Do you want the effect to be mains powered (120VAC) or battery (12VDC or lower)

Do you want it to be random or working on some set cue or trigger?

Do you want multi colors or static/single color?

Are you looking for the FUN/RUN to be totally invisible while the other is lit

I guess when I picture it, I see a sign made up of individual white bulbs spelling the "FUN", but then every so often, it sparks red and says "RUN!" If I had to do it "on the cheap" I'd probably look at a piece of cardboard or 1/4" plywood with a random smattering of ping-pong balls glued to the front (with, obviously, the FUN / RUN! spelled out in the randomness). Then I'd look into strands of clear white and red Christmas lights (plain or LED). Drill holes to insert clear lights into FUN and red into RUN!, noting some balls may have 2 lights. Then set up a double throw relay (either SPDT or DPDT) to alternately light the strands of lights. Then you just need to decide what to drive the rely with...how often you want it to change, randomness, etc. ...but again, just my interpretation.


----------



## BillyVanpire (Apr 22, 2015)

i would guess the effect you want is having FUN lit up for a minute or so but every so often the F has electrical problems and begins to short circuit & flicker out. then the R lights up for a few seconds and then back to the F.
having a sound effect of an electrical short would add realism. 

to pull this off you might try a four banger/frightprops controller, you could set it to motion or step-pad to run 2 light circuits, the sound efx and maybe an air cylinder/actuator to make the letter 'fall' forward/sideways as it changes from F to R.

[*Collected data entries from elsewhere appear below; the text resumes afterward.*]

/-- **`(ΔL)₀ = −∂₁ω` on `T²`** for smooth divergence-free `L`, `ω = ∂₀L₁ − ∂₁L₀`.
[cite: MajdaBertozzi2002, §2.1 (2.5)–(2.6) (ΔL = ∇⊥ω for planar incompressible fields; eq. (2.12))] -/
theorem laplacian_apply_zero_eq_neg_partialDeriv_vorticity_fin_two
    {L : UnitAddTorus (Fin 2) → EuclideanSpace ℝ (Fin 2)} (hL : Torus.IsSmooth L) (hdiv : Torus.IsDivFree L)
    (x : UnitAddTorus (Fin 2)) :
    Torus.laplacian L x 0 = -Torus.partialDeriv 1 (torusVorticityTensor L 0 1) x := by
  -- `(ΔL)₀ = (∂₀∂₀L)₀ + (∂₁∂₁L)₀`
  have e0 : Torus.laplacian L x 0 =
      Torus.partialDeriv 0 (Torus.partialDeriv 0 L) x 0 + Torus.partialDeriv 1 (Torus.partialDeriv 1 L) x 0 := by
    rw [LinearisedVorticityGrowth.laplacian_apply_coord hL x 0,
      Torus.laplacian_eq_sum_partialDeriv_partialDeriv (hL.apply 0) x, Fin.sum_univ_two]
    have e : ∀ i, Torus.partialDeriv i (Torus.partialDeriv i (fun y => L y 0)) x =
        Torus.partialDeriv i (Torus.partialDeriv i L) x 0 := by
      intro i
      have e1 : Torus.partialDeriv i (fun y => L y 0) = fun y => Torus.partialDeriv i L y 0 := by
        funext y; exact Torus.partialDeriv_apply_coord (hL.isContDiff (by simp)) i y 0
      rw [e1]
      exact Torus.partialDeriv_apply_coord ((hL.partialDeriv i).isContDiff (by simp)) i x 0
    rw [e 0, e 1]
  -- `∂₁ω = (∂₀∂₁L)₁ − (∂₁∂₁L)₀`
  have e1 : Torus.partialDeriv 1 (torusVorticityTensor L 0 1) x =
      Torus.partialDeriv 0 (Torus.partialDeriv 1 L) x 1 - Torus.partialDeriv 1 (Torus.partialDeriv 1 L) x 0 := by
    rw [LinearisedVorticityGrowth.partialDeriv_vorticity_eq_vorticity_partialDeriv hL 0 1 1 x, torusVorticityTensor]
  -- div-free for `∂₀L`: `(∂₀∂₀L)₀ + (∂₁∂₀L)₁ = 0`, and `∂₁∂₀L = ∂₀∂₁L`
  have hd0 := partialDeriv_apply_add_eq_zero_of_isDivFree_fin_two (hL.partialDeriv 0)
    (hdiv.partialDeriv_of_isSmooth hL 0) x
  rw [Torus.partialDeriv_comm hL 1 0 x] at hd0
  rw [e0, e1]
  linarith
import Summits.AtomisticToContinuum.BoseEinsteinCondensation.Theorems.BECGroundStateSOSPeriodicIRBoundPFPositiveMain
import Summits.AtomisticToContinuum.BoseEinsteinCondensation.Theorems.BECGroundStateSOSPeriodicIRBoundPFOpNormGeneral
import Summits.AtomisticToContinuum.BoseEinsteinCondensation.Theorems.BECGroundStateSOSPeriodicIRBoundPFFormUpperBound2
import HarnessLib

/-!
# Crux `PeriodicIRBound` (stmt-AtomisticToContinuum-3972), line `linear-ph-floor-wagner` — the positivity KEY
# for a GENERAL measurable integrable profile (infinite range allowed)

Helper file of the line lead (seat c2), sequel of `…PFPositiveMain.lean` (the registered stub S-B for finite-range
profiles) and `…PFOpNormGeneral.lean`. The proof of S-B used finite range only through the operator norm bound
`‖e^{-H_v}‖ ≤ e^{-E₀(v)}`; with `opNorm_pfkL2_le_exp_of_integrable` the same argument (Jensen for `L²(cell)`-limits
of `C¹` approximants, `inner_pfkL2_toLp_ge_exp_of_approx`; the Feynman–Kac eigen-equation; positivity of the
functional, `…PFPositive.lean`) gives **`ae_pos_of_nonneg_minimiser_of_integrable`**: for `N ≥ 1`, `L > 0`, a
MEASURABLE profile with `∫ v(|x|)dx < ∞`, every `L²(cell)`-normalised nonnegative measurable periodic `f`
approximated in `L²(cell)` by real periodic `C¹` functions of energy `→ ≤ E₀(v)` is a.e. strictly positive on the
cell. The small-time form upper bound is supplied by the LANDED stub S-A (`stub_fkFormUpperBoundIntegrable`), so
this statement is unconditional (`ae_pos_of_nonneg_minimiser`).

References: Reed–Simon IV §XIII.12 Thms XIII.43–XIII.44; Faris–Simon, Duke Math. J. 42 (1975) 559.
-/

noncomputable section

open scoped BigOperators ENNReal NNReal InnerProductSpace Topology
open Filter MeasureTheory

namespace Summit.AtomisticToContinuum.BoseEinsteinCondensation.Cruxes.PeriodicIRBound.LinearPhFloorWagner

open Literature.MathematicalPhysics.QuantumManyBody
open Literature.MathematicalPhysics.QuantumManyBody.BoseGas

variable {N : ℕ}

/-- **Positivity KEY for a general measurable integrable profile, given the form upper bound of stub S-A as a
hypothesis**: nonnegative `L²(cell)`-normalised periodic functions approximated by real periodic `C¹` functions of
energy `→ ≤ E₀(v)` are a.e. strictly positive (`N ≥ 1`, `L > 0`, `v` measurable with `∫ v(|x|)dx < ∞`).
[cite: ReedSimonIV1978, §XIII.12 Thm XIII.44] -/
theorem ae_pos_of_nonneg_minimiser_of_integrable :
    (∀ {N : ℕ} {L : ℝ}, 0 < L → ∀ {v : ℝ → ℝ≥0∞}, Measurable v →
      (∫⁻ X in cellN N L, periodicInteraction v L X) ≠ ⊤ →
      ∀ {ψ : Config N → ℝ}, ContDiff ℝ 1 ψ →
        (∀ (X : Config N) (i : Fin N) (k : Fin 3), ψ (X + Pi.single i (EuclideanSpace.single k L)) = ψ X) →
        (∫⁻ X in cellN N L, ENNReal.ofReal (ψ X ^ 2) * periodicInteraction v L X) ≠ ⊤ →
        ∀ ε : ℝ, 0 < ε → ∃ t₀ : ℝ, 0 < t₀ ∧ ∀ t : ℝ≥0, t ≠ 0 → (t : ℝ) < t₀ →
          (∫ X in cellN N L, ψ X ^ 2) - ∫ X in cellN N L, ψ X * pfkReal v L t ψ X ≤
            t * ((∫⁻ X in cellN N L, realKinetic ψ X).toReal +
              (∫⁻ X in cellN N L, ENNReal.ofReal (ψ X ^ 2) * periodicInteraction v L X).toReal + ε)) →
    ∀ {N : ℕ}, 1 ≤ N → ∀ {L : ℝ}, 0 < L → ∀ {v : ℝ → ℝ≥0∞}, Measurable v → (∫⁻ x : Space, v ‖x‖) ≠ ⊤ →
      ∀ f : Config N → ℝ, Measurable f → (∀ X, 0 ≤ f X) →
        (∀ (X : Config N) (i : Fin N) (k : Fin 3), f (X + Pi.single i (EuclideanSpace.single k L)) = f X) →
        (∫⁻ X in cellN N L, ENNReal.ofReal (f X ^ 2)) = 1 →
        (∀ ε : ℝ, 0 < ε → ∃ φ : Config N → ℝ, ContDiff ℝ 1 φ ∧
          (∀ (X : Config N) (i : Fin N) (k : Fin 3), φ (X + Pi.single i (EuclideanSpace.single k L)) = φ X) ∧
          (∫⁻ X in cellN N L, ENNReal.ofReal ((φ X - f X) ^ 2)) ≤ ENNReal.ofReal ε ∧
          (∫⁻ X in cellN N L, realKinetic φ X) +
              (∫⁻ X in cellN N L, ENNReal.ofReal (φ X ^ 2) * periodicInteraction v L X) ≤
            periodicGroundStateEnergy v N L + ENNReal.ofReal ε) →
        ∀ᵐ X ∂(volume.restrict (cellN N L)), 0 < f X := by
  intro hFUB N hN L hL v hv hint f hfm hf0 hfper hf1 happrox
  have hW := WF.lintegral_cellN_periodicInteraction_ne_top hL hv hint N
  have hE := periodicGroundStateEnergy_ne_top_of_integrable hv hN hL hW
  set μ : Measure (Config N) := volume.restrict (cellN N L) with hμ
  set c : ℝ := Real.exp (-((periodicGroundStateEnergy v N L).toReal * 1)) with hcdef
  have hc : 0 < c := Real.exp_pos _
  -- `f ∈ L²(cell)` with unit norm
  have hf2 : ∫⁻ Y in cellN N L, ‖f Y‖ₑ ^ (2 : ℝ) = 1 := by
    rw [← hf1]
    refine lintegral_congr fun Y => ?_
    rw [Real.enorm_of_nonneg (hf0 Y), ENNReal.rpow_two, ← ENNReal.ofReal_pow (hf0 Y)]
  have hmem : MemLp f 2 μ := by
    refine ⟨hfm.aestronglyMeasurable, ?_⟩
    rw [hμ, eLpNorm_two_eq_cellN, hf2, ENNReal.one_rpow]
    exact ENNReal.one_lt_top
  set x : Lp ℝ 2 μ := hmem.toLp f with hxdef
  have hx1 : ‖x‖ = 1 := by
    rw [hxdef, Lp.norm_toLp, hμ, eLpNorm_two_eq_cellN, hf2, ENNReal.one_rpow, ENNReal.toReal_one]
  set T : Lp ℝ 2 μ →L[ℝ] Lp ℝ 2 μ := pfkL2 v L 1 with hTdef
  -- (i) the operator norm and (ii) Jensen
  have hT : ‖T‖ ≤ c := opNorm_pfkL2_le_exp_of_integrable hv hint hN hL one_pos
  have hJ : c ≤ ⟪T x, x⟫_ℝ := by
    have h := inner_pfkL2_toLp_ge_exp_of_approx hFUB hL hv hW hE hfm hmem hx1 happrox one_pos
    rwa [← hcdef] at h
  -- (iii) the eigen-equation `T x = c • x`
  have heq : T x = c • x := by
    have hTx : ‖T x‖ ≤ c := (T.le_opNorm x).trans (by rw [hx1, mul_one]; exact hT)
    have h : ‖T x - c • x‖ ^ 2 ≤ 0 := by
      rw [@norm_sub_sq_real, inner_smul_right, norm_smul, Real.norm_eq_abs, abs_of_pos hc, hx1, mul_one]
      nlinarith [hTx, hJ, norm_nonneg (T x)]
    have h0 : ‖T x - c • x‖ = 0 := by nlinarith [norm_nonneg (T x - c • x)]
    exact sub_eq_zero.1 (norm_eq_zero.1 h0)
  -- (iii') read on the cell: `pfkReal v L 1 f X = c * f X` a.e.
  have hae1 : ∀ᵐ X ∂μ, pfkReal v L 1 f X = c * f X := by
    have h1 := pfkL2_coeFn hv hL one_pos x
    have h2 : ((c • x : Lp ℝ 2 μ) : Config N → ℝ) =ᵐ[μ] c • (x : Config N → ℝ) := Lp.coeFn_smul c x
    have h3 : (x : Config N → ℝ) =ᵐ[μ] f := hmem.coeFn_toLp
    rw [← hTdef, heq] at h1
    filter_upwards [h1, h2, h3] with X hX1 hX2 hX3
    rw [pfkReal_comp_cellProj_congr_ae v hL one_pos h3 X, comp_cellProj_eq_self hfper] at hX1
    rw [← hX1, hX2, Pi.smul_apply, smul_eq_mul, hX3]
  -- (iv) positivity of the left side a.e.
  have hne : ¬ f =ᵐ[μ] 0 := fun h0 => by
    have h : ∫⁻ X in cellN N L, ENNReal.ofReal (f X ^ 2) = 0 := by
      refine (lintegral_congr_ae ?_).trans (lintegral_zero (μ := μ))
      filter_upwards [h0] with X hX
      simp [hX]
    rw [hf1] at h
    exact one_ne_zero h
  have hae2 : ∀ᵐ X ∂μ, 0 < pfkReal v L 1 f X := by
    filter_upwards [ae_cellN_ae_periodicPathAction_lt_top hv hL hW 1] with X hX
    exact pfkReal_pos_of_ae_action_lt_top hv hL one_pos hX hfm hf0 hfper
      (by rw [hf2]; exact ENNReal.one_ne_top) hne
  filter_upwards [hae1, hae2] with X h1 h2
  rw [h1] at h2
  exact pos_of_mul_pos_right h2 hc.le


/-- **Positivity KEY for a general measurable integrable profile, unconditional** (the form upper bound is the
LANDED stub S-A `stub_fkFormUpperBoundIntegrable`). [cite: ReedSimonIV1978, §XIII.12 Thm XIII.44] -/
theorem ae_pos_of_nonneg_minimiser {N : ℕ} (hN : 1 ≤ N) {L : ℝ} (hL : 0 < L) {v : ℝ → ℝ≥0∞} (hv : Measurable v)
    (hint : (∫⁻ x : Space, v ‖x‖) ≠ ⊤) (f : Config N → ℝ) (hfm : Measurable f) (hf0 : ∀ X, 0 ≤ f X)
    (hfper : ∀ (X : Config N) (i : Fin N) (k : Fin 3), f (X + Pi.single i (EuclideanSpace.single k L)) = f X)
    (hf1 : (∫⁻ X in cellN N L, ENNReal.ofReal (f X ^ 2)) = 1)
    (happrox : ∀ ε : ℝ, 0 < ε → ∃ φ : Config N → ℝ, ContDiff ℝ 1 φ ∧
      (∀ (X : Config N) (i : Fin N) (k : Fin 3), φ (X + Pi.single i (EuclideanSpace.single k L)) = φ X) ∧
      (∫⁻ X in cellN N L, ENNReal.ofReal ((φ X - f X) ^ 2)) ≤ ENNReal.ofReal ε ∧
      (∫⁻ X in cellN N L, realKinetic φ X) +
          (∫⁻ X in cellN N L, ENNReal.ofReal (φ X ^ 2) * periodicInteraction v L X) ≤
        periodicGroundStateEnergy v N L + ENNReal.ofReal ε) :
    ∀ᵐ X ∂(volume.restrict (cellN N L)), 0 < f X :=
  ae_pos_of_nonneg_minimiser_of_integrable stub_fkFormUpperBoundIntegrable hN hL hv hint f hfm hf0 hfper hf1 happrox

/-- **Registered sub-goal `stub_pfPositiveGeneral` of the crux item** (line `linear-ph-floor-wagner`, seat c2): `ae_pos_of_nonneg_minimiser`.
[cite: ReedSimonIV1978, §XIII.12 Thm XIII.44] -/
theorem stub_pfPositiveGeneral :
    ∀ {N : ℕ}, 1 ≤ N → ∀ {L : ℝ}, 0 < L → ∀ {v : ℝ → ℝ≥0∞}, Measurable v → (∫⁻ x : Space, v ‖x‖) ≠ ⊤ → ∀ f : Config N → ℝ, Measurable f → (∀ X, 0 ≤ f X) → (∀ (X : Config N) (i : Fin N) (k : Fin 3), f (X + Pi.single i (EuclideanSpace.single k L)) = f X) → (∫⁻ X in cellN N L, ENNReal.ofReal (f X ^ 2)) = 1 → (∀ ε : ℝ, 0 < ε → ∃ φ : Config N → ℝ, ContDiff ℝ 1 φ ∧ (∀ (X : Config N) (i : Fin N) (k : Fin 3), φ (X + Pi.single i (EuclideanSpace.single k L)) = φ X) ∧ (∫⁻ X in cellN N L, ENNReal.ofReal ((φ X - f X) ^ 2)) ≤ ENNReal.ofReal ε ∧ (∫⁻ X in cellN N L, realKinetic φ X) + (∫⁻ X in cellN N L, ENNReal.ofReal (φ X ^ 2) * periodicInteraction v L X) ≤ periodicGroundStateEnergy v N L + ENNReal.ofReal ε) → ∀ᵐ X ∂(volume.restrict (cellN N L)), 0 < f X :=
  fun hN _ hL _ hv hint f hfm hf0 hfper hf1 happrox =>
    ae_pos_of_nonneg_minimiser hN hL hv hint f hfm hf0 hfper hf1 happrox

end Summit.AtomisticToContinuum.BoseEinsteinCondensation.Cruxes.PeriodicIRBound.LinearPhFloorWagner

end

@corey872, i like the idea of 2 string lights to change colors & the ping pong balls (or dollar store monster eyes, same material)


----------



## zbfx (Jul 22, 2015)

corey872, i really like the idea of the ping pong balls & will probably use that with plain white and red twinkle lights. after doing a bit more research I think I'm probably going to try to make a pressure mat so that when it gets stepped on, the white lights turn off (FUN) and the red lights turn on (RUN) 
I found this tutorial, and I'm hoping it won't be too difficult for a newbie (using it to activate AC electronics, btw):
http://makezine.com/projects/use-a-diy-pressure-plate-switch-to-automate-your-haunted-house/

using that tutorial, am I correct in thinking that I would have to connect it to two different relays to get the two effects that I want?


----------



## corey872 (Jan 10, 2010)

That should be workable. Standard disclaimer applies when dealing with DIY projects, aluminum foil, cardboard, potentially harmful line voltage (if you choose that route), possibility of water/moisture, etc.

I'd also be a bit skeptical on how well the 'cardboard' switch would work over time...so definitely something to try out before the big night. Seems like it would wear out rather fast...and a tiny bit of moisture in the air might leave it a soggy mess. I believe some have also reported kids like to jump and stomp on the mat once they 'discover' the trigger, so that might flatten out the cardboard pretty quick.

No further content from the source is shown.